*** Block opens ***

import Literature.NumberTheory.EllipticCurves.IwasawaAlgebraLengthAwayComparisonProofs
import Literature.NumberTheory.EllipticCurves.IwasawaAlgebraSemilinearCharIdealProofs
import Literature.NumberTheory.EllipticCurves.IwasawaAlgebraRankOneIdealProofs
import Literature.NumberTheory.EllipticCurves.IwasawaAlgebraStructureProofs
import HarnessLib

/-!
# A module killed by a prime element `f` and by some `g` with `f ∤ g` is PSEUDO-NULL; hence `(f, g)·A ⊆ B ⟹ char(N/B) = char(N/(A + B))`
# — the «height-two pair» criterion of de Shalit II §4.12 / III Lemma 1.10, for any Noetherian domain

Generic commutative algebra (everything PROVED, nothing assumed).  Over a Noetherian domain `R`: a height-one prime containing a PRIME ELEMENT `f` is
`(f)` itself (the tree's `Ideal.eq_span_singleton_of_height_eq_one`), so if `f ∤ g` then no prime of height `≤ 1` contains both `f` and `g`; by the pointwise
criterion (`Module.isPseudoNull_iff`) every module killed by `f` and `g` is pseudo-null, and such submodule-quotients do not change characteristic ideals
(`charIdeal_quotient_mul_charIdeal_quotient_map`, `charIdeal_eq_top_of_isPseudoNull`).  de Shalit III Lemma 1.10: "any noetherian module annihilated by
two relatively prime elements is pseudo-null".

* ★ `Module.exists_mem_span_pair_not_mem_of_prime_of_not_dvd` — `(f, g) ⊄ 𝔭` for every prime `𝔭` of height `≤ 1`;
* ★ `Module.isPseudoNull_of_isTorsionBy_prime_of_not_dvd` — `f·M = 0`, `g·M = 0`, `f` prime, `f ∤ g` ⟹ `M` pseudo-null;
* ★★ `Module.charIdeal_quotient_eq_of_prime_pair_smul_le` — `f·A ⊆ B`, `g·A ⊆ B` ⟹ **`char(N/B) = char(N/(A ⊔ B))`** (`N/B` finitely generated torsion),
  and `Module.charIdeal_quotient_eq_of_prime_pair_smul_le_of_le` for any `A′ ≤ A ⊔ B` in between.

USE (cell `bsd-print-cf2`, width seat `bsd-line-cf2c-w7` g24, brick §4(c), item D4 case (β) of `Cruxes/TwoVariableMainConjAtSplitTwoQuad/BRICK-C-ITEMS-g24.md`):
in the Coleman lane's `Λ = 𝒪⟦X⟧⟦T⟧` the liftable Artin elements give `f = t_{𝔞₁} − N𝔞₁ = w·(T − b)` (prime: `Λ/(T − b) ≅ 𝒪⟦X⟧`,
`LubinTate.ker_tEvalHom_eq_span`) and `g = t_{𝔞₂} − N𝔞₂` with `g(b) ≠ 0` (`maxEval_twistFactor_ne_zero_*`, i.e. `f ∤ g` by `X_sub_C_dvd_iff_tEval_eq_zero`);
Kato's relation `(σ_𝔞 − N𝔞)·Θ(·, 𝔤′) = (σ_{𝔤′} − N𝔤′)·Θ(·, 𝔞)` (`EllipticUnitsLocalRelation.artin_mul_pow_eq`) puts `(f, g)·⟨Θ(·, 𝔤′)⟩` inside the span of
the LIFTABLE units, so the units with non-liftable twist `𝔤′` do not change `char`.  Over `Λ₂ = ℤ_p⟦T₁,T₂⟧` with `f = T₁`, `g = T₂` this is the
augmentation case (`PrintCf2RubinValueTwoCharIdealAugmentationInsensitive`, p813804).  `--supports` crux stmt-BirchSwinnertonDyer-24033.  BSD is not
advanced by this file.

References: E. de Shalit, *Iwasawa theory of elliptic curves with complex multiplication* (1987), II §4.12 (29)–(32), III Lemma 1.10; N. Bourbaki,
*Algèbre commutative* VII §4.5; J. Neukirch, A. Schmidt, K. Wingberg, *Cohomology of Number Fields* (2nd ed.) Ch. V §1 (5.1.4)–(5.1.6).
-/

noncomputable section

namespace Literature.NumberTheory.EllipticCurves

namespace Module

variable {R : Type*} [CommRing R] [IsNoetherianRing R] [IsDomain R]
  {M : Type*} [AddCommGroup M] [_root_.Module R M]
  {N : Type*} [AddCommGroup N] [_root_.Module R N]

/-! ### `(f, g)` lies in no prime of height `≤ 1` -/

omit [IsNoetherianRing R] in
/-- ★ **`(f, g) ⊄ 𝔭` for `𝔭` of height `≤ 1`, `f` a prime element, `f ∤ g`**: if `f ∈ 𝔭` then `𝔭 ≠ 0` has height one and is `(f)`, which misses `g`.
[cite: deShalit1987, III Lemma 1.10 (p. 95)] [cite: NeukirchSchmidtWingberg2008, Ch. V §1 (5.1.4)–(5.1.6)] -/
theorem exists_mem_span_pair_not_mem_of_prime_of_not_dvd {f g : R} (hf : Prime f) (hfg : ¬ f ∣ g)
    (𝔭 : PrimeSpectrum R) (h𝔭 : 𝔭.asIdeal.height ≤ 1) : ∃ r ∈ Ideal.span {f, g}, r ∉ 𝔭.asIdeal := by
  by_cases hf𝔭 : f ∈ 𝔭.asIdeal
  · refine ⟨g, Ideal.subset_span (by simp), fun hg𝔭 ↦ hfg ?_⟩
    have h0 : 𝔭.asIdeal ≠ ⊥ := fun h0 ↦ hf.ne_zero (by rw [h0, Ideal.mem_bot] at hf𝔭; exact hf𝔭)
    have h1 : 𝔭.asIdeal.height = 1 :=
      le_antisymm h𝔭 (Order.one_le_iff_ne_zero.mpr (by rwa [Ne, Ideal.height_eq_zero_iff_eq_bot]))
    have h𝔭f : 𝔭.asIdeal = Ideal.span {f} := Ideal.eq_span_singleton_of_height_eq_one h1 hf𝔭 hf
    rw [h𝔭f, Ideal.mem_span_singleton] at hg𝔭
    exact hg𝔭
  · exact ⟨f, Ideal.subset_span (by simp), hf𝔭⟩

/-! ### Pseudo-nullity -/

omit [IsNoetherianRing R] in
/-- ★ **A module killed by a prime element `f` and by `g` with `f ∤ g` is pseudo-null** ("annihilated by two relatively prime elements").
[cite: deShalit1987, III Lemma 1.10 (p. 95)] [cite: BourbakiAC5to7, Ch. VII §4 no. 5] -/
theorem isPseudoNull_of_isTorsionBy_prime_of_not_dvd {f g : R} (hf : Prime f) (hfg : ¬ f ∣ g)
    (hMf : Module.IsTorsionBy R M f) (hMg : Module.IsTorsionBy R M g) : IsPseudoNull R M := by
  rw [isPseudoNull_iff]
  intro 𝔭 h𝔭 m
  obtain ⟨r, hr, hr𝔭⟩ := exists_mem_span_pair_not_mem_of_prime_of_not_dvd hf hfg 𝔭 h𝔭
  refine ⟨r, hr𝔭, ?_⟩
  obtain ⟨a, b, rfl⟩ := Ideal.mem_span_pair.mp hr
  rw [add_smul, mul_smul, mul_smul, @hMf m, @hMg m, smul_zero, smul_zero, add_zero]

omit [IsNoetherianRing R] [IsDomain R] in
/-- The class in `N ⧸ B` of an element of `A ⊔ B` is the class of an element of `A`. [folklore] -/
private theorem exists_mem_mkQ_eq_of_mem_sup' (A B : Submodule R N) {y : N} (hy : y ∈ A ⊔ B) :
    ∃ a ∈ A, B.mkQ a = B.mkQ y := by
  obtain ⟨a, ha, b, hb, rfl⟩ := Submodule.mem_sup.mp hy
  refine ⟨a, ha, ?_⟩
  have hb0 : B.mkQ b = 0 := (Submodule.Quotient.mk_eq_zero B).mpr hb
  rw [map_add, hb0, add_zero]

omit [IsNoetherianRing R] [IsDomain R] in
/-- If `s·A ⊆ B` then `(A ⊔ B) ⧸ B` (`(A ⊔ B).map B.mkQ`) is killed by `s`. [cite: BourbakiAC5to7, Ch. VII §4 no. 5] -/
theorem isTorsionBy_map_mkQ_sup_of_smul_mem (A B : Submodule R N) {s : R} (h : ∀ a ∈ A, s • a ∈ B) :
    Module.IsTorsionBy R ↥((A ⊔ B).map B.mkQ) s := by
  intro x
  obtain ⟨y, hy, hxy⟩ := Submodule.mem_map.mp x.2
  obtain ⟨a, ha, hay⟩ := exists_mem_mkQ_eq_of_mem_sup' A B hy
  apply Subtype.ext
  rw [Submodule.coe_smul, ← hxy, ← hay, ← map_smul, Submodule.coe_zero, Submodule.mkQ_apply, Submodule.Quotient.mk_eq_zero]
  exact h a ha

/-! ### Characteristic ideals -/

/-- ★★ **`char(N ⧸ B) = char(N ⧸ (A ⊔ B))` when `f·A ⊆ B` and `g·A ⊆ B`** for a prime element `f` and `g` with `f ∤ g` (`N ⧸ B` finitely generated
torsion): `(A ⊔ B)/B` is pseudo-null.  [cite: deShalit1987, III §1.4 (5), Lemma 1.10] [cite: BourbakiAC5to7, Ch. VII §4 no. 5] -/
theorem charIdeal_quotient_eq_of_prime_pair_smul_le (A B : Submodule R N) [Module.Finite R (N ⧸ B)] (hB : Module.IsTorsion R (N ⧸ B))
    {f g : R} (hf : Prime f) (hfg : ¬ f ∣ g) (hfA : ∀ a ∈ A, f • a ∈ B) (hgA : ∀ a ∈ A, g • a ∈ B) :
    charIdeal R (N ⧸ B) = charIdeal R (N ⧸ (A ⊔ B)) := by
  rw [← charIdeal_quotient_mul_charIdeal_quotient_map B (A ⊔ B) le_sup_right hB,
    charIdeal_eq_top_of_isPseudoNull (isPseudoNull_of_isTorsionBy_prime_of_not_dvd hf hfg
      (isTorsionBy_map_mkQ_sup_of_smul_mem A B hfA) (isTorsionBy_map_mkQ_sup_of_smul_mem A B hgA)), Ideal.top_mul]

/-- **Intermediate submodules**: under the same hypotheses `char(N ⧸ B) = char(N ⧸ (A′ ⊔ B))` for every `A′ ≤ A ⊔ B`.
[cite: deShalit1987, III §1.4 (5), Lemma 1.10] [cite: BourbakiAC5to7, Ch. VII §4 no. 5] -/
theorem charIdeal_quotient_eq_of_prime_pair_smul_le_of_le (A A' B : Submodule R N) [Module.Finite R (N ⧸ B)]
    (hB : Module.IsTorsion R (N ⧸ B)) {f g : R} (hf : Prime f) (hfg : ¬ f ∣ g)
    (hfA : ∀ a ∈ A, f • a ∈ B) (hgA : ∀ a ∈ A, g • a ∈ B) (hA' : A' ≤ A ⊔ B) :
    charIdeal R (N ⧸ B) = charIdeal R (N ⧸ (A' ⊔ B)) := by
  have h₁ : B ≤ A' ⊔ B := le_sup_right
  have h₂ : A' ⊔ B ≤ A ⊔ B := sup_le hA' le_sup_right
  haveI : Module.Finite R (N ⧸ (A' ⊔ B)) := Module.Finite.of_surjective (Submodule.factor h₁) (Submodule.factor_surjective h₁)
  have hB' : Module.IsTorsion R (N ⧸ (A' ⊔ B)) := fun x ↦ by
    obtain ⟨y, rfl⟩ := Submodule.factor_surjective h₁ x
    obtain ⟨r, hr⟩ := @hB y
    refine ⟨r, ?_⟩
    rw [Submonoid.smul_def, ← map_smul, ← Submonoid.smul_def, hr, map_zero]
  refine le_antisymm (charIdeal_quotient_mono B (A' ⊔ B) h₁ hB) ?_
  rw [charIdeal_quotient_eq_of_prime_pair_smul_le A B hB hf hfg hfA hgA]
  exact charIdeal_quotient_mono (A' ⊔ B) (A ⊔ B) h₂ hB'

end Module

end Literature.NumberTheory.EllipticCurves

*** Block closes ***

▸ TASK DETAILS: Since only part of the listing is wanted, copy exactly the lines from the one holding "by two relatively" to the one holding "intro 𝔭 h𝔭 m", both included.

▸ SOLUTION TO THE PROBLEM:
/-- ★ **A module killed by a prime element `f` and by `g` with `f ∤ g` is pseudo-null** ("annihilated by two relatively prime elements").
[cite: deShalit1987, III Lemma 1.10 (p. 95)] [cite: BourbakiAC5to7, Ch. VII §4 no. 5] -/
theorem isPseudoNull_of_isTorsionBy_prime_of_not_dvd {f g : R} (hf : Prime f) (hfg : ¬ f ∣ g)
    (hMf : Module.IsTorsionBy R M f) (hMg : Module.IsTorsionBy R M g) : IsPseudoNull R M := by
  rw [isPseudoNull_iff]
  intro 𝔭 h𝔭 m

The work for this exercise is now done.